Да она и до этого была не как наждачная бумага.
Пока мы с ней рассматривали меня в зеркале, вернулся Кристофер. Поначалу я его даже не признал, а Глория аж задохнулась от восторга. Я привык видеть Кристофера то в шортах, то в драных джинсах да в растянутых майках. А теперь он стоял перед нами в светлом костюме, белоснежной рубашке и чёрной бабочке и выглядел точно принц Датский. Его волосы казались мокрыми и были зачёсаны назад, а от зарослей на лице осталась лишь лёгкая небритость. Неудивительно, почему женщины сворачивают шеи при виде него. Даже я так засмотрелся, что замер на месте.
– Трисон, ты ли это? – воскликнул он, раскинув руки в стороны, в одной из них он держал маленький пакет. – Приятель, да тебя не узнать.
То же самое я мог бы сказать тебе, если бы умел.
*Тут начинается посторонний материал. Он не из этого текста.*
/-!
# Venture YMGap, track ROBUST-BALL — EXPONENTIAL AND POLYNOMIAL MOMENTS OF THE TRUNCATED CORRELATIONS: the exponentially weighted
# susceptibility `Σ_v e^{a‖v‖} |cov(F₁, F₂∘θ_v)|` is finite for every `a` below the clustering rate, hence every moment
# `Σ_v ‖v‖^k |cov(F₁, F₂∘θ_v)|` (second-moment correlation length numerators included) is finite

HONEST FRAMING. WHAT THIS IS: a venture file (cell `pub-ymgap`, track Y2 ROBUST-BALL, seat ds-3, theorems only): lattice-sum bookkeeping on
the cell's massive rows. An `ℓ^∞`-exponential decay rate `m` of `x ↦ cov_μ(F₁, F₂∘θ_x)` (the clause of `IsMassiveState`, or C-UNIF's
explicit rate) gives, for every `0 ≤ a < m`:

* `sum_exp_mul_abs_le_of_decay` / `summable_exp_mul_abs_of_decay` — `Σ_v e^{a‖v‖_∞}|G v| ≤ max(C,0)((1+r)/(1−r))^d`, `r = e^{−(m−a)/d}`
  (the EXPONENTIALLY WEIGHTED susceptibility is finite: «exponential correlation length ≤ 1/a for every a < m», the defining property of a
  mass gap `≥ m` in the susceptibility sense);
* `summable_pow_mul_abs_of_decay` — every polynomial moment `Σ_v ‖v‖_∞^k |G v|` is finite (`x^k ≤ k! a^{−k} e^{ax}`), in particular the
  numerator `Σ_v ‖v‖² |cov(F, F∘θ_v)|` of the second-moment correlation length `ξ₂`;
* MASSIVE STATES (`exp_moments_of_isMassiveState`, `d = 4`): for every massive state and all bounded measurable gauge-invariant local
  `F₁, F₂`, all exponential moments below its rate and all polynomial moments of the truncated correlation are finite;
* EXPLICIT CELL (`su2_wilson_exp_moment_upTo_oneTwelfth`): `SU(2)` on `ℤ⁴`, `0 ≤ β_W ≤ 1/12`, every DLR state, all bounded measurable local
  `F₁, F₂`: `Σ_v 2^{a‖v‖}… ` precisely `Σ_v e^{a‖v‖_∞}|cov_μ(F₁,F₂∘θ_v)| < ∞` for every `a < log 2` (rb-p1's explicit clustering rate `log 2` +
  ds-3's bridge `perturbed_covariance_decay_of_memBallZd`); STAR WINDOW (`su2_wilson_exp_moments_star`): `|β_W| ≤ 9/25`, every DLR state,
  gauge-invariant local observables, some `m > 0`.
WHAT THIS IS NOT: no lower bound on correlations, no value of `ξ₂`, no relation `ξ₂ ≤ 1/m` beyond finiteness of the defining sums; lattice;
nothing about the continuum or the Clay problem.

References: B. Simon, *The Statistical Mechanics of Lattice Gases* I (1993), §II.12; I. Montvay, G. Münster, *Quantum Fields on a Lattice*
(1994), §2.4 (second-moment correlation length); the tree's `LatticeSumL1.lean`.
-/

noncomputable section

open MeasureTheory Filter Function ProbabilityTheory Real
open scoped NNReal
open Literature.Probability.LatticeModels hiding configShift configShift_apply
open Literature.MathematicalPhysics.QuantumLattice
open Literature.MathematicalPhysics.QuantumFieldTheory hiding ZdEdge Site IsLocalObservable
open Literature.Barriers.QuantumFields (IsMassiveState)
open Summit.Ventures.YMGap.PlaquetteSusceptibility (l1_le_mul_norm)

namespace Summit.Ventures.YMGap.RobustBall

namespace CorrelationMoments

variable {d : ℕ}

/-! ### Generic: exponential moments below the decay rate -/

/-- **Exponentially weighted sums below the decay rate**: if `|G v| ≤ C e^{−m‖v‖_∞}` on `ℤ^d` (`d ≥ 1`) and `a < m`, then for every
finite set `F` of sites `Σ_{v∈F} e^{a‖v‖_∞}|G v| ≤ max(C,0)·((1+r)/(1−r))^d` with `r = e^{−(m−a)/d}` (`‖v‖_∞ ≥ ‖v‖₁/d` and rb-p1's
`ℓ¹` lattice sum). [folklore] -/
theorem sum_exp_mul_abs_le_of_decay (hd : 1 ≤ d) {G : Site d → ℝ} {m C a : ℝ} (ham : a < m)
    (hG : ∀ v, |G v| ≤ C * exp (-m * ‖v‖)) (F : Finset (Site d)) :
    ∑ v ∈ F, exp (a * ‖v‖) * |G v| ≤
      max C 0 * ((1 + exp (-((m - a) / d))) / (1 - exp (-((m - a) / d)))) ^ d := by
  have hd0 : (0 : ℝ) < d := by exact_mod_cast hd
  set r : ℝ := exp (-((m - a) / d)) with hr
  have hr0 : 0 ≤ r := (exp_pos _).le
  have hr1 : r < 1 := Real.exp_lt_one_iff.2 (neg_neg_of_pos (div_pos (by linarith) hd0))
  have hpt : ∀ v ∈ F, exp (a * ‖v‖) * |G v| ≤ max C 0 * r ^ l1 v := by
    intro v _
    have h1 : exp (a * ‖v‖) * exp (-m * ‖v‖) = exp (-(m - a) * ‖v‖) := by rw [← Real.exp_add]; ring_nf
    have h2 : exp (-(m - a) * ‖v‖) ≤ r ^ l1 v := by
      rw [hr, ← Real.exp_nat_mul]
      refine exp_le_exp.2 ?_
      have hl : (l1 v : ℝ) ≤ d * ‖v‖ := l1_le_mul_norm v
      have : (l1 v : ℝ) * ((m - a) / d) ≤ (m - a) * ‖v‖ := by
        rw [mul_div_assoc', div_le_iff₀ hd0]; nlinarith
      linarith
    calc exp (a * ‖v‖) * |G v| ≤ exp (a * ‖v‖) * (C * exp (-m * ‖v‖)) :=
          mul_le_mul_of_nonneg_left (hG v) (exp_pos _).le
      _ ≤ exp (a * ‖v‖) * (max C 0 * exp (-m * ‖v‖)) :=
          mul_le_mul_of_nonneg_left (mul_le_mul_of_nonneg_right (le_max_left _ _) (exp_pos _).le) (exp_pos _).le
      _ = max C 0 * (exp (a * ‖v‖) * exp (-m * ‖v‖)) := by ring
      _ ≤ max C 0 * r ^ l1 v := by rw [h1]; exact mul_le_mul_of_nonneg_left h2 (le_max_right _ _)
  calc ∑ v ∈ F, exp (a * ‖v‖) * |G v| ≤ ∑ v ∈ F, max C 0 * r ^ l1 v := Finset.sum_le_sum hpt
    _ = max C 0 * ∑ v ∈ F, r ^ l1 v := by rw [Finset.mul_sum]
    _ ≤ max C 0 * ((1 + r) / (1 - r)) ^ d := mul_le_mul_of_nonneg_left (sum_pow_l1_le hr0 hr1 F) (le_max_right _ _)

/-- **The exponentially weighted susceptibility is finite below the decay rate**: under the same hypotheses
`v ↦ e^{a‖v‖_∞}|G v|` is summable over `ℤ^d` with sum `≤ max(C,0)((1+r)/(1−r))^d`. [folklore] -/
theorem summable_exp_mul_abs_of_decay (hd : 1 ≤ d) {G : Site d → ℝ} {m C a : ℝ} (ham : a < m)
    (hG : ∀ v, |G v| ≤ C * exp (-m * ‖v‖)) :
    Summable (fun v : Site d => exp (a * ‖v‖) * |G v|) ∧
      ∑' v : Site d, exp (a * ‖v‖) * |G v| ≤
        max C 0 * ((1 + exp (-((m - a) / d))) / (1 - exp (-((m - a) / d)))) ^ d :=
  ⟨summable_of_sum_le (fun v => by positivity) (sum_exp_mul_abs_le_of_decay hd ham hG),
    Real.tsum_le_of_sum_le (fun v => by positivity) (sum_exp_mul_abs_le_of_decay hd ham hG)⟩

/-- **Every polynomial moment of an exponentially decaying correlation is finite**: if `|G v| ≤ C e^{−m‖v‖_∞}` (`m > 0`, `d ≥ 1`) then
`v ↦ ‖v‖_∞^k |G v|` is summable over `ℤ^d` for every `k` — in particular the numerator `Σ_v ‖v‖² |cov_μ(F, F∘θ_v)|` of the second-moment
correlation length. [folklore] -/
theorem summable_pow_mul_abs_of_decay (hd : 1 ≤ d) {G : Site d → ℝ} {m C : ℝ} (hm : 0 < m)
    (hG : ∀ v, |G v| ≤ C * exp (-m * ‖v‖)) (k : ℕ) :
    Summable fun v : Site d => ‖v‖ ^ k * |G v| := by
  have ha : (0 : ℝ) < m / 2 := by positivity
  have hexp := (summable_exp_mul_abs_of_decay hd (show m / 2 < m by linarith) hG).1
  -- `x^k ≤ k!·a^{−k}·e^{a x}` for `a = m/2`, `x = ‖v‖ ≥ 0` (one term of the exponential series)
  have hpow : ∀ v : Site d, ‖v‖ ^ k ≤ (k.factorial : ℝ) / (m / 2) ^ k * exp (m / 2 * ‖v‖) := by
    intro v
    have h := Real.pow_div_factorial_le_exp (m / 2 * ‖v‖) (mul_nonneg ha.le (norm_nonneg _)) k
    rw [mul_pow, div_le_iff₀ (by positivity)] at h
    rw [div_mul_eq_mul_div, le_div_iff₀ (pow_pos ha k)]
    linarith
  refine Summable.of_nonneg_of_le (fun v => by positivity) (fun v => ?_) (hexp.mul_left ((k.factorial : ℝ) / (m / 2) ^ k))
  calc ‖v‖ ^ k * |G v| ≤ ((k.factorial : ℝ) / (m / 2) ^ k * exp (m / 2 * ‖v‖)) * |G v| :=
        mul_le_mul_of_nonneg_right (hpow v) (abs_nonneg _)
    _ = (k.factorial : ℝ) / (m / 2) ^ k * (exp (m / 2 * ‖v‖) * |G v|) := by ring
Кристофер присел рядом со мной, вытащил из пакета ошейник, сверкающий, точно новогодняя гирлянда, и нацепил его мне на шею вместо моего.
Кристофер, ты в своём уме? Или ты забыл, что я – полицейский пёс? Вот до чего я докатился в этом Голливуде! Уже стал носить блестящие побрякушки, точно комнатная собачка.
– Трисон, у тебя замечательный ошейник, обещаю, я тебе верну его, как только приедем домой, – с улыбкой сказал Кристофер и засунул его в пакет. – Но на это мероприятие ты должен прийти во всеоружии. Как ни крути, а ты – голливудский актёр.
И что я мог сделать в той ситуации? Кинуться на него и начать отбирать свою вещь? Я склонил гриву и поплёлся за ним на выход. Даже если ему взбредёт в голову надеть на меня скафандр, я ничего не смогу изменить, придётся так и ходить.
По скоплению машин на дороге я догадался, что мы уже где-то поблизости. Впереди виднелось большое здание, на фасаде которого висел чёрно-белый плакат с усатым дядькой, смотрящим в объектив камеры. Прежде чем подъехать ко входу, нам пришлось постоять в очереди, пока машины перед нами высаживали пассажиров. Из них выходили мужчины, следом за ними выплывали барышни в каких-то невероятных платьях, в которых не то что ходить – стоять страшно, потому что можно запутаться. Придерживая своих спутников под руку, они с важным видом шествовали по красной дорожке. При этом не забывали позировать фотографам, которых здесь было как собак… одним словом – много.
– Ну что, Трисон, пойдём на твою первую актёрскую тусовку, – сказал Кристофер, когда Вилсон наконец подъехал ко входу, а я так и не понял, зачем мы всё это время торчали в очереди, если можно было выйти заранее и немного пройтись.
– Считай, что это репетиция премьеры нашего фильма, а она уже не за горами. – Он подмигнул мне.